The problem with plans for a new Buffalo Zoo is that there is no clear consensus on what should be done, Common Council President James Pitts told a live televised forum in the WNED-TV studios Thursday evening.
Pitts then offered to form a committee to develop a solid plan for the zoo and to find public money for feasibility studies.
Pitts was one of eight panelists discussing the zoo's future on a special edition of "The Scene," WNED's weekly program that highlights local issues and attractions. Moderator was Leon Thomas. Assisting was the Buffalo Area League of Women Voters.
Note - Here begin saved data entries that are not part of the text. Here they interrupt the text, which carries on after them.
/-!
# Route «BalabanUVNodes», Track-A DAG node N08 = [Balaban1985UV3] Thm 1 p. 257 ∕ Thm 2 p. 272 — THE RE-MASSED AC TOWER READ FROM THE EDITED (α)-AC CLAUSE, part 2:
# the fourteen step leaves, THEOREM 2, row B25 and the whole analytic bundle at the re-massed tower from `…RowAC.RunAlphaEq324CoreLTAtAC` (the (3.24) row in print's
# output-sandwich currency at ANY cumulant letter, range-honest bundle) + the `W′`-hypotheses (dag-n08-w1 g4's II §2–§3 ∕ III-a re-entered one (α)-currency lower)

Cell `pub-ymgap`, seat `pub-ymgap-dag-n08-w4` gen 4 (INTENT-3, file 2; sequel of `…RowACReMassed`).  `bears_on: R4∕N08`; `--supports stmt-QuantumFields-20542` (K1⁷, helper).
THEOREMS ONLY (def-free), sorry-free, standard axioms; dag-n08-w1's I-a∕I-b∕II∕III-a and the lane's `Balaban3D/Proofs/*AC` modules consumed BY NAME, untouched.

WHAT THIS FILE PROVES (every proof = dag-n08-w1's with the (α)-AC step input `StepAlphaAC` replaced by the edited step list `StepAlphaEq324CoreLTAtAC … c k hk`: C1∕C2 and the
mass-free leaves from part 1, the (63)∕(45) binders read on the run's steps only, (25) at the chart centre from p608282's `bound25_vac_coreLTAtAC`, B15 from p608282's
`bound46_towerOfAC_of_coreLTAtAC`):
* §1 ★★ `exists_stepLeaves_reMassed_of_coreLTAtAC` (the fourteen step leaves at the re-massed tower, pieces pinned) · ★★★ `ineq41_47_reMassed_of_coreLTAtAC` — BAŁABAN CMP 102
  THEOREM 2 ((41) ∧ (47), every `k ≤ K`) FOR THE RE-MASSED TOWER from the edition + the four `W′`-hypotheses.
* §2 ★★ `lf_reMassed_of_coreLTAtAC` (B25 POINTWISE at the re-massed tower under the pointwise cap `W′ ≤ e^{c_m|T₁^{(k)}|}`; rows (67)∘LF and (68) of the edition) · `bound46_normal_of_coreLTAtAC`
  · ★ `bound46_reMassed_of_coreLTAtAC` · ★★★ `nonempty_analyticLeaves_reMassed_of_coreLTAtAC` (`UVStability3D.AnalyticLeaves C′ S T′` at the re-massed tower, `C′ = {consts with
  d := d + c_m}`, from the edition + the five `W′`-hypotheses).
HONEST FRAMING: count-neutral helper; the edited (α)-AC rows and the `W′`-hypotheses are HYPOTHESES (N08's object gap in AC currency); `PrintedUV3V` NOT proved here; N08 NOT
discharged; one finite 𝕋⁴ programme at fixed ε, Bałaban AS PRINTED — R4 closes the conditional finite-𝕋⁴ rung `BalabanLadder.UV` only; the Yang–Mills mass gap (Clay) is NOT proved
by any of this; nothing continuum ∕ ℝ⁴ ∕ OS.

References: [Balaban1985UV3] T. Bałaban, Commun. Math. Phys. 102 (1985) 255–275 — Thm 2 p. 272, (1) p. 256, (41) p. 266, (44)–(47) p. 267, (55)–(63) pp. 269–272, (65)–(68)
p. 273, pp. 273–274; [Balaban1982Higgs1] (3.24) p. 616.
-/

noncomputable section

open MeasureTheory

namespace Summit.QuantumFields.YangMills.Theorems.BalabanUVNodesN08AlphaEq324RowACReMassedSlot

open scoped Matrix.Norms.L2Operator
open Literature.MathematicalPhysics.QuantumFieldTheory.Balaban1983to89
open Literature.MathematicalPhysics.QuantumFieldTheory.Balaban1983to89.B10
open Literature.MathematicalPhysics.QuantumFieldTheory.Balaban1983to89.B10SectAGathering
open Literature.MathematicalPhysics.QuantumFieldTheory.Balaban1985CMP102
open Literature.MathematicalPhysics.QuantumFieldTheory.Balaban1985CMP102.Setting
open Literature.MathematicalPhysics.QuantumFieldTheory.Balaban1985CMP102.SectB (TowerObjects)
open Summit.QuantumFields.Balaban3D
open Summit.QuantumFields.Balaban3D.Carriers
open Summit.QuantumFields.Balaban3D.Proofs
open Summit.QuantumFields.Balaban3D.Proofs.ScalesArithmetic
open Summit.QuantumFields.Balaban3D.Proofs.Constants (consts3_d_eq_log)
open Summit.QuantumFields.Balaban3D.Proofs.FamilyLE (thresholds_of_le)
open Summit.QuantumFields.Balaban3D.Proofs.Family (prov_hb₁ prov_hb₂)
open Summit.QuantumFields.Balaban3D.Proofs.GroupModelLieC (lieC)
open Summit.QuantumFields.Balaban3D.Proofs.TowerAC
open Summit.QuantumFields.Balaban3D.Proofs.SeriesAC
open Summit.QuantumFields.Balaban3D.Proofs.StandardAC
open Summit.QuantumFields.Balaban3D.Proofs.InputsAC
open Summit.QuantumFields.Balaban3D.Proofs.MassesAC (massRecAC)
open Summit.QuantumFields.Balaban3D.Proofs.AlphaAC (AlphaDataAC StepAlphaAC RunAlphaAC)
open Summit.QuantumFields.Balaban3D.Proofs.Thresholds (gamma71L)
open Summit.QuantumFields.Balaban3D.Proofs.LiftBridge (liftCfg)
open Summit.QuantumFields.Balaban3D.Proofs.Run3SmallFactors (codeZ)
open Summit.QuantumFields.YangMills.BalabanUVNodes.N08SlotOfRecordFromAlphaACMassBound (lf_towerAC3_of_massBound)
open Summit.QuantumFields.YangMills.BalabanUVNodes.N08SeriesACStepBounds
open Summit.QuantumFields.YangMills.BalabanUVNodes.N08ReMassedACStepBounds
open Summit.QuantumFields.YangMills.BalabanUVNodes.N08ReMassedACThm2 (starCount_reMassed ztermSucc_reMassed rmSucc_reMassed step0_reMassed)
open Summit.QuantumFields.YangMills.BalabanUVNodes.N08ReMassedACLeaves (inputOfAC_Pint inputOfAC_M₁ inputOfAC_Rcol inputOfAC_b₀ inputOfAC_p₀ usesConsts_reMassed)
open Summit.QuantumFields.YangMills.Theorems.BalabanUVNodesN08AlphaEq324RowAC
open Summit.QuantumFields.YangMills.Theorems.BalabanUVNodesN08AlphaEq324RowACEnd (bound25_vac_coreLTAtAC bound46_towerOfAC_of_coreLTAtAC)
open Summit.QuantumFields.YangMills.Theorems.BalabanUVNodesN08AlphaEq324RowACReMassed
open B7Prop1Explicit (hol plaqWord)
open B7Prop1Local (pdevOn loK plaqHiK)
open B7Prop2Explicit (avgIter)
open B10LargeField (xlog)

variable {L : ℕ} {S : Scales L} {G : Type} [GaugeGroup G] [MeasurableSpace G] [HaarData G]
  {𝔊 : GroupModel G} {𝔠 : Primitives.AlphaConsts L 𝔊.N} {X : ExternalInputsAC S G}
  {𝔖 : ∀ k, StepSeries S G ↥(lieC 𝔊) (nblkOf S 𝔠.lane.carrier k) k} {𝔄 : AlphaDataLTAC 𝔊 𝔠 X 𝔖}
  {c : ∀ k, Hist S.P (k + 1) → GaugeField S.P (k + 1) G → ℕ → ℝ}
  (hfam : S.g ^ 2 * S.ε₀ ≤ (min 𝔠.gamma0 1) ^ 2)
  (W' : HistWeightsAC S.P G) (B' : TowerBaseAC S G) (hB' : B' = { X.toTowerBase 𝔠.lane.carrier with W := W' })
  (hae : ∀ j, j ≤ S.K → ∀ h : Hist S.P j, W'.mass j h =ᵐ[fieldMeasure S.P j G]
    massRecAC 𝔠.lane.carrier.M₁ (rcolOf S 𝔠.lane.carrier) (eps1Of S 𝔠.lane.carrier) (epsSOf S 𝔠.lane.carrier) X.av j h)
  (hdom : ∀ (j : ℕ) (h : Hist S.P j) (U : GaugeField S.P j G),
    W'.mass j h U ≤ massRecAC 𝔠.lane.carrier.M₁ (rcolOf S 𝔠.lane.carrier) (eps1Of S 𝔠.lane.carrier) (epsSOf S 𝔠.lane.carrier) X.av j h U)
  (hWm : ∀ (j : ℕ) (h : Hist S.P j), Measurable (W'.mass j h)) (hmt : ∀ (j : ℕ) (U : GaugeField S.P j G), 1 ≤ W'.mass j (Hist.triv S.P j) U)
  {cm : ℝ} (hcm : 0 ≤ cm) (hcap : ∀ k, 1 ≤ k → k ≤ S.K → ∀ (h : Hist S.P k) (U : GaugeField S.P k G), W'.mass k h U ≤ Real.exp (cm * S.sites k))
Also on the panel were Thomas Garlock, executive director of the zoo; Joel Rose, co-chairman of the Committee to Keep the Zoo in Delaware Park; Julie Cleary, an Old First Ward resident opposed to building a new zoo along the Buffalo River; Peg Overdorf of the Old First Ward Block Club, who favors the proposal; Jack Wysocki from the Olmsted Parks Conservancy; and Bonnie Kane Lockwood of the Buffalo Community Development Department.
Most reiterated previously stated positions for and against moving the zoo to the banks of the Buffalo River, each drawing applause from segments of the studio audience of about 100.
Garlock stated that the zoo must expand and upgrade its exhibits to survive. Wysocki noted that the Olmsted Parks Conservancy would oppose any loss of open land in Delaware Park.
Mrs. Cleary said that putting the zoo in the Old First Ward would destroy the neighborhood. Mrs. Overdorf contended that it would revitalize the area around it. Rose, in response to a phoned-in question, said that, if the zoo moved, he would rather see it in the suburbs than in the Old First Ward.
Pitts, however, had no position, except to observe, "This project is one of the few projects I've seen proposed in the last 20 years that does not have a clear consensus."
"There has not been a process to bring all of these interests together to see what form it would take," he said. "There needs to be some centralized focus. What we have now is almost a dogfight."
Noting that, as Council president, he sits on the zoo's board of directors, he added: "We haven't talked about how we will deal with this. All we've received is complaints and opinions from all sides.
"What I'm proposing is that we do the impact study. I think there's a real need to sit down and develop those specifics."